Непроизвольно и я дьявольщину проповедую. Где-то поторопился — и проскочила дьявольщина.

Виктор Петрович Астафьев работает в своем домашнем кабинете. 1987 год. Фото: РИА Новости / Валерий Шустов

Виктор Петрович Астафьев работает в своем домашнем кабинете. 1987 год. Фото: РИА Новости / Валерий Шустов

>> Сперва мне жрать нечего было, а когда стало чего жрать, потерять уже жратву не хотелось, потом у меня появилась «лирическая струна», потом нахлынули более «важные» экологические дела, потом я стар и болен сделался.

>> Хочется убрать весь хлам. Со стола, из стола. Собрание сочинений дало мне эту возможность. Больше хлама уже не накапливаю.

>> Я всегда очень любил писать для детей, и по хрестоматиям, по учебникам бродят мои рассказики. Какие уж там они ни есть, но ребятишки плачут.

>> Ну что же только на разрыв работать, как в «Прокляты и убиты»? Ведь это всё пропустить через себя — ой, как было тяжело!

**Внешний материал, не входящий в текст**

import Summits.BirchSwinnertonDyer.BirchSwinnertonDyer.Theorems.QuadraticBranchSignedControlPlusEtaNonsurjConjADoorUnit
import Summits.BirchSwinnertonDyer.Rank1Residual.X11b.ChaPairsMinimality
import HarnessLib

/-!
# Route `QuadraticBranchSignedControl` (rung K8, cell `bsd-potss`), residual crux `PlusEtaMainConjectureNonsurj`
# (stmt-BirchSwinnertonDyer-19606): UNCONGRUENT UNIT-ROW RECORDS — (C1⁺_η) at `p = 5` BY NAME on the four rank-zero UNIT members
# `D = 8, 13, 17, 61` of the uncongruent family u5a through the unit-row door ∘ door L6⁻ (seat `bsd-potss-k8eta-c2` g22; census k8eta-c2 g21,
# kit j326613 = E5-FAM-u5a, GRH)

WHAT. The family u5a = the `5`-partners `W_D` of the quadratic twists `A^{(D)}` of `A = [1,−1,1,−4010,98676]` (the `t = 4/5` point of Zywina's
`X_ns⁺(5)` family; non-CM, mod-`5` image `C_ns⁺(5)`, NOT `5`-congruent to any CM row — k8eta-c2 g19 p666083): the domain of v7's hardest stub
`stub_etaMC_nonCM_uncongruent` at `p = 5`. g21's census (kit j326613, engine e5.gp 2e115a13, `bnfinit` cap 6000 s) resolved 22 of 104 members;
four of them are UNIT rows — `ε(W_D) = +1`, PARI plus-`η` `(λ, μ) = (0, 0)` (so `L_5⁺(V,η,T) ∈ Λˣ`), `r_an(W_D) = 0` — with door L6⁻ PASS:
`D = 8` (`h(ℚ(P)) = 30`), `13` (`120 = [30,2,2]`), `17` (`60 = [30,2]`), `61` (`480 = [30,2,2,2,2]`), all with `h(ℚ(x(P))) = 15`, `v₅ h = 1 ≤ 1 = v₅ hx`
(eigen dimensions `(d₁,d₂,d₃,d₄) = (0,0,0,1)`). g21 left them «non-CM rank-0 shape: needs `MissingLowerBoundAt` — not instantiated»; the
unit-row door (`EtaConjADoorUnit.quadraticBranchPlusEtaMainConjectureAt_of_relClassNumber_of_isUnit`, this seat) needs NO lower bound: this file
instantiates it on the four rows — `etaMC_unit_u5a_{8,13,17,61}_5_of_relClassNumber`. With g21's six prime-`L` rank-one records
(p703871, p712019) the uncongruent class has TEN rows carried to (C1⁺_η) by name; these four are the first with NO `r_an`/GZK input at all
(inputs: `h22 h41 h6273`, two GRH class numbers, the PARI unit certificate, the tower clause).

HONEST FRAMING (cell `bsd-potss`; FULL-BSD rank ≤ 1 programme, HUMAN RULING D-0036/D-0074): per-row RECORDS, CONDITIONAL on the displayed named
facts (`h22 h41 h6273`) and per-row inputs (the tower clause, the unit certificate «every `L_5⁺(V,η,T)` is a unit», the relative class-number
datum); class numbers / `λ, μ` are GRH resp. numerical values (evidence, not facts); no stub of 19606 is proved by name; the crux stays OPEN;
nothing is booked; `BSD(W,5)` is claimed for no pair. `--supports stmt-BirchSwinnertonDyer-19606`.

References: [Kobayashi2003] Thm. 2.2 (p. 5), (3.6) (p. 7), §4 (p. 8), Thm. 4.1; [CoatesSujatha2005] §3 (A), Thm. 3.4; [NeukirchANT1999] III §1 (1.6);
[Zywina2015] Thm. 1.4 (the `X_ns⁺(5)` family).
-/

set_option autoImplicit false
set_option linter.dupNamespace false
noncomputable section

open scoped Classical nonZeroDivisors

open CongruenceSubgroup NumberField Field WeierstrassCurve
open Literature.NumberTheory.EllipticCurves Literature.NumberTheory.EllipticCurves.ModularForms
  Literature.NumberTheory.EllipticCurves.Rank1Residual Literature.NumberTheory.EllipticCurves.Rank1Residual.Typed
  Literature.NumberTheory.GaloisRepresentations Literature.NumberTheory.GaloisCohomology Literature.NumberTheory.NumberFields
  Literature.NumberTheory.EllipticCurves.GreenbergVatsal2000 ZpExtension
open Summit.BirchSwinnertonDyer.Rank1Residual Summit.BirchSwinnertonDyer.Rank1Residual.Additive
open Summit.BirchSwinnertonDyer.Rank1Residual.X11b (isElliptic_of_discOf_ne_zero)
open Summit.BirchSwinnertonDyer.BirchSwinnertonDyer.Theorems
open Summit.BirchSwinnertonDyer.BirchSwinnertonDyer.Theorems.EtaConjADoorUnit
  (quadraticBranchPlusEtaMainConjectureAt_of_relClassNumber_of_isUnit)

namespace Summit.BirchSwinnertonDyer.BirchSwinnertonDyer.Theorems.EtaConjADoorUnitRecords

/-- The `5`-partner of u5a:8, `W = [0, 0, 0, -6415500, 6251126000]` (non-CM, `N_W = 69854400`; `j(W) = j(A)`, `A = [1,−1,1,−4010,98676]` the `t = 4/5` member of Zywina's
`X_ns⁺(5)` family, twisted by `D = 8`): `Δ ≠ 0` (kernel). [cite: Zywina2015, Thm. 1.4] -/
theorem isElliptic_u5a_8 : (⟨0, 0, 0, (-6415500), 6251126000⟩ : WeierstrassCurve ℚ).IsElliptic :=
  isElliptic_of_discOf_ne_zero 0 0 0 (-6415500) 6251126000 (by decide +kernel)

/-- **(C1⁺_η) at `p = 5` for every good `a_5 = 0` model `V` of the `5`-twist of the UNCONGRUENT UNIT partner u5a:8** (`W = [0, 0, 0, -6415500, 6251126000]`, non-CM,
`N_W = 69854400`; kit j326613 (493 s, GRH): `ε(W) = +1`, PARI plus-`η` `(λ, μ) = (0, 0)` — `L_5⁺(V,η,T)` is a UNIT —, `r_an(W) = 0` (`ellanalyticrank`);
`h(ℚ(P)) = 30` (`[30]`), `h(ℚ(x(P))) = 15`: `v₅ = 1 ≤ 1` — the plain class-number door is void, door L6⁻ passes) from the ROW ALONE — named facts
`h22 h41 h6273` ONLY (no `hGZK`, no `r_an`, no `L₀`); displayed: the tower clause, the unit certificate, the relative class-number datum. A row of
v7's `stub_etaMC_nonCM_uncongruent` (no CM curve is `5`-congruent to it, p666083). Instance of
`EtaConjADoorUnit.quadraticBranchPlusEtaMainConjectureAt_of_relClassNumber_of_isUnit` (this seat). CONDITIONAL; nothing booked.
[cite: Kobayashi2003, §4 (p. 8), Thm. 2.2 (p. 5)] [cite: CoatesSujatha2005, §3 (A) and Thm. 3.4] [cite: Zywina2015, Thm. 1.4] -/
theorem etaMC_unit_u5a_8_5_of_relClassNumber
    (h22 : Kobayashi2003.thm22_etaSignedSelmerDual_finite_torsion)
    (h41 : Kobayashi2003.thm41_plusEtaCharIdeal_dvd)
    (h6273 : Kobayashi2003.thm62_63_73_etaColemanPoitouTate) [Fact (5 : ℕ).Prime]
    (W : WeierstrassCurve ℚ) (hW : W = (⟨0, 0, 0, (-6415500), 6251126000⟩ : WeierstrassCurve ℚ))
    (V : WeierstrassCurve ℚ) [V.IsElliptic] [V.IsGloballyMinimal] (C : VariableChange ℚ)
    (hC : C • W.quadraticTwist 5 = V)
    (hgood : V.HasGoodReductionAtPrime 5) (hap : V.frobeniusTrace 5 = 0)
    (hns : ¬ ∀ m : ℕ, V.HasSurjectiveModNGaloisRep (5 ^ m : ℕ))
    (hunit : ∀ {N : ℕ} [NeZero N] {f : CuspForm (Gamma0 N) 2}, IsNewformOf V f →
      ∀ (ϖ : ℚ), (if Even (5 / 2) then (ϖ : ℝ) * V.realPeriodRat = plusPeriod f
          else (ϖ : ℝ) * V.imaginaryPeriodRat = minusPeriod f) →
      ∀ (Lη : IwasawaAlgebra 5), IsQuadraticBranchPlusLFunction f 5 ϖ Lη → IsUnit Lη)
    (hP : haveI : W.IsElliptic := hW ▸ isElliptic_u5a_8
      haveI : NeZero (5 : ℕ) := ⟨by norm_num⟩
      haveI : NumberField (W.divisionField 5) := NumberField.mk
      ∃ P : geomTorsion W ((5 : ℕ) : ℤ), P ≠ 0 ∧ ∀ τ : absoluteGaloisGroup ℚ, τ • P = -P →
        ∀ K : IntermediateField ℚ (W.divisionField 5),
          K = IntermediateField.fixedField
            ((MulAction.stabilizer (absoluteGaloisGroup ℚ) P).map (absRestrictNormalHom (W.divisionField 5))) →
        ∀ σ : K ≃ₐ[ℚ] K,
          (∀ x : K, absRestrictNormalHom (W.divisionField 5) τ (x : W.divisionField 5) =
            ((σ x : K) : W.divisionField 5)) →
          padicValNat 5 (NumberField.classNumber K) ≤
            padicValNat 5 (NumberField.classNumber (IntermediateField.fixedField (Subgroup.zpowers σ)))) :
    QuadraticBranchPlusEtaMainConjectureAt V 5 := by
  subst hW
  haveI : (⟨0, 0, 0, (-6415500), 6251126000⟩ : WeierstrassCurve ℚ).IsElliptic := isElliptic_u5a_8
  haveI : NeZero (5 : ℕ) := ⟨by norm_num⟩
  exact quadraticBranchPlusEtaMainConjectureAt_of_relClassNumber_of_isUnit 5 V _ C h22 h41 h6273 (le_refl 5)
    (by rw [show ((-1 : ℚ) ^ ((5 : ℕ) / 2) * ((5 : ℕ) : ℚ)) = 5 by norm_num]; exact hC) hgood hap hns hP hunit

/-- The `5`-partner of u5a:13, `W = [1, -1, 1, -16940930, 26827914572]` (non-CM, `N_W = 184459275`; `j(W) = j(A)`, `A = [1,−1,1,−4010,98676]` the `t = 4/5` member of Zywina's
`X_ns⁺(5)` family, twisted by `D = 13`): `Δ ≠ 0` (kernel). [cite: Zywina2015, Thm. 1.4] -/
theorem isElliptic_u5a_13 : (⟨1, (-1), 1, (-16940930), 26827914572⟩ : WeierstrassCurve ℚ).IsElliptic :=
  isElliptic_of_discOf_ne_zero 1 (-1) 1 (-16940930) 26827914572 (by decide +kernel)

/-- **(C1⁺_η) at `p = 5` for every good `a_5 = 0` model `V` of the `5`-twist of the UNCONGRUENT UNIT partner u5a:13** (`W = [1, -1, 1, -16940930, 26827914572]`, non-CM,
`N_W = 184459275`; kit j326613 (658 s, GRH): `ε(W) = +1`, PARI plus-`η` `(λ, μ) = (0, 0)` — `L_5⁺(V,η,T)` is a UNIT —, `r_an(W) = 0` (`ellanalyticrank`);
`h(ℚ(P)) = 120` (`[30,2,2]`), `h(ℚ(x(P))) = 15`: `v₅ = 1 ≤ 1` — the plain class-number door is void, door L6⁻ passes) from the ROW ALONE — named facts
`h22 h41 h6273` ONLY (no `hGZK`, no `r_an`, no `L₀`); displayed: the tower clause, the unit certificate, the relative class-number datum. A row of
v7's `stub_etaMC_nonCM_uncongruent` (no CM curve is `5`-congruent to it, p666083). Instance of
`EtaConjADoorUnit.quadraticBranchPlusEtaMainConjectureAt_of_relClassNumber_of_isUnit` (this seat). CONDITIONAL; nothing booked.
[cite: Kobayashi2003, §4 (p. 8), Thm. 2.2 (p. 5)] [cite: CoatesSujatha2005, §3 (A) and Thm. 3.4] [cite: Zywina2015, Thm. 1.4] -/
theorem etaMC_unit_u5a_13_5_of_relClassNumber
    (h22 : Kobayashi2003.thm22_etaSignedSelmerDual_finite_torsion)
    (h41 : Kobayashi2003.thm41_plusEtaCharIdeal_dvd)
    (h6273 : Kobayashi2003.thm62_63_73_etaColemanPoitouTate) [Fact (5 : ℕ).Prime]
    (W : WeierstrassCurve ℚ) (hW : W = (⟨1, (-1), 1, (-16940930), 26827914572⟩ : WeierstrassCurve ℚ))
    (V : WeierstrassCurve ℚ) [V.IsElliptic] [V.IsGloballyMinimal] (C : VariableChange ℚ)
    (hC : C • W.quadraticTwist 5 = V)
    (hgood : V.HasGoodReductionAtPrime 5) (hap : V.frobeniusTrace 5 = 0)
    (hns : ¬ ∀ m : ℕ, V.HasSurjectiveModNGaloisRep (5 ^ m : ℕ))
    (hunit : ∀ {N : ℕ} [NeZero N] {f : CuspForm (Gamma0 N) 2}, IsNewformOf V f →
      ∀ (ϖ : ℚ), (if Even (5 / 2) then (ϖ : ℝ) * V.realPeriodRat = plusPeriod f
          else (ϖ : ℝ) * V.imaginaryPeriodRat = minusPeriod f) →
      ∀ (Lη : IwasawaAlgebra 5), IsQuadraticBranchPlusLFunction f 5 ϖ Lη → IsUnit Lη)
    (hP : haveI : W.IsElliptic := hW ▸ isElliptic_u5a_13
      haveI : NeZero (5 : ℕ) := ⟨by norm_num⟩
      haveI : NumberField (W.divisionField 5) := NumberField.mk
      ∃ P : geomTorsion W ((5 : ℕ) : ℤ), P ≠ 0 ∧ ∀ τ : absoluteGaloisGroup ℚ, τ • P = -P →
        ∀ K : IntermediateField ℚ (W.divisionField 5),
          K = IntermediateField.fixedField
            ((MulAction.stabilizer (absoluteGaloisGroup ℚ) P).map (absRestrictNormalHom (W.divisionField 5))) →
        ∀ σ : K ≃ₐ[ℚ] K,
          (∀ x : K, absRestrictNormalHom (W.divisionField 5) τ (x : W.divisionField 5) =
            ((σ x : K) : W.divisionField 5)) →
          padicValNat 5 (NumberField.classNumber K) ≤
            padicValNat 5 (NumberField.classNumber (IntermediateField.fixedField (Subgroup.zpowers σ)))) :
    QuadraticBranchPlusEtaMainConjectureAt V 5 := by
  subst hW
  haveI : (⟨1, (-1), 1, (-16940930), 26827914572⟩ : WeierstrassCurve ℚ).IsElliptic := isElliptic_u5a_13
  haveI : NeZero (5 : ℕ) := ⟨by norm_num⟩
  exact quadraticBranchPlusEtaMainConjectureAt_of_relClassNumber_of_isUnit 5 V _ C h22 h41 h6273 (le_refl 5)
    (by rw [show ((-1 : ℚ) ^ ((5 : ℕ) / 2) * ((5 : ℕ) : ℚ)) = 5 by norm_num]; exact hC) hgood hap hns hP hunit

Это же растерзать может человека.

>> Самое важное из сделанного за эти годы — это собрание сочинений. Главное — сам всё прокомментировал, теперь хоть не будут врать.

>> Я на машинке печатать не умею. И на компьютере тоже. Я умею только ручку в чернильницу макать. Мне говорят: ты чё делаешь — у тебя же копий не остаётся! Ну и пусть не остаётся.

>> Всегда у меня на столе, выписано из стихов вологодского поэта Сергея Чухина, рано себя сгубившего:

Работай, друг мой,
Душою чист, один проходи науку.
По праву руку — бумаги лист,
И сердце — по леву руку.

>> То, что Бунин определял звуком, то есть тональность вещи, — это одно из начальных основ произведения, фундамент его. И если долго не держишь вещь в работе, находишься вне её тональности, она начинает глохнуть, молчать и затухать вообще. И возбудить снова её мелодию чрезвычайно трудно. А если возбудишь другую? Попадёшь в другую тональность? Смотришь — перекос, несовпадение.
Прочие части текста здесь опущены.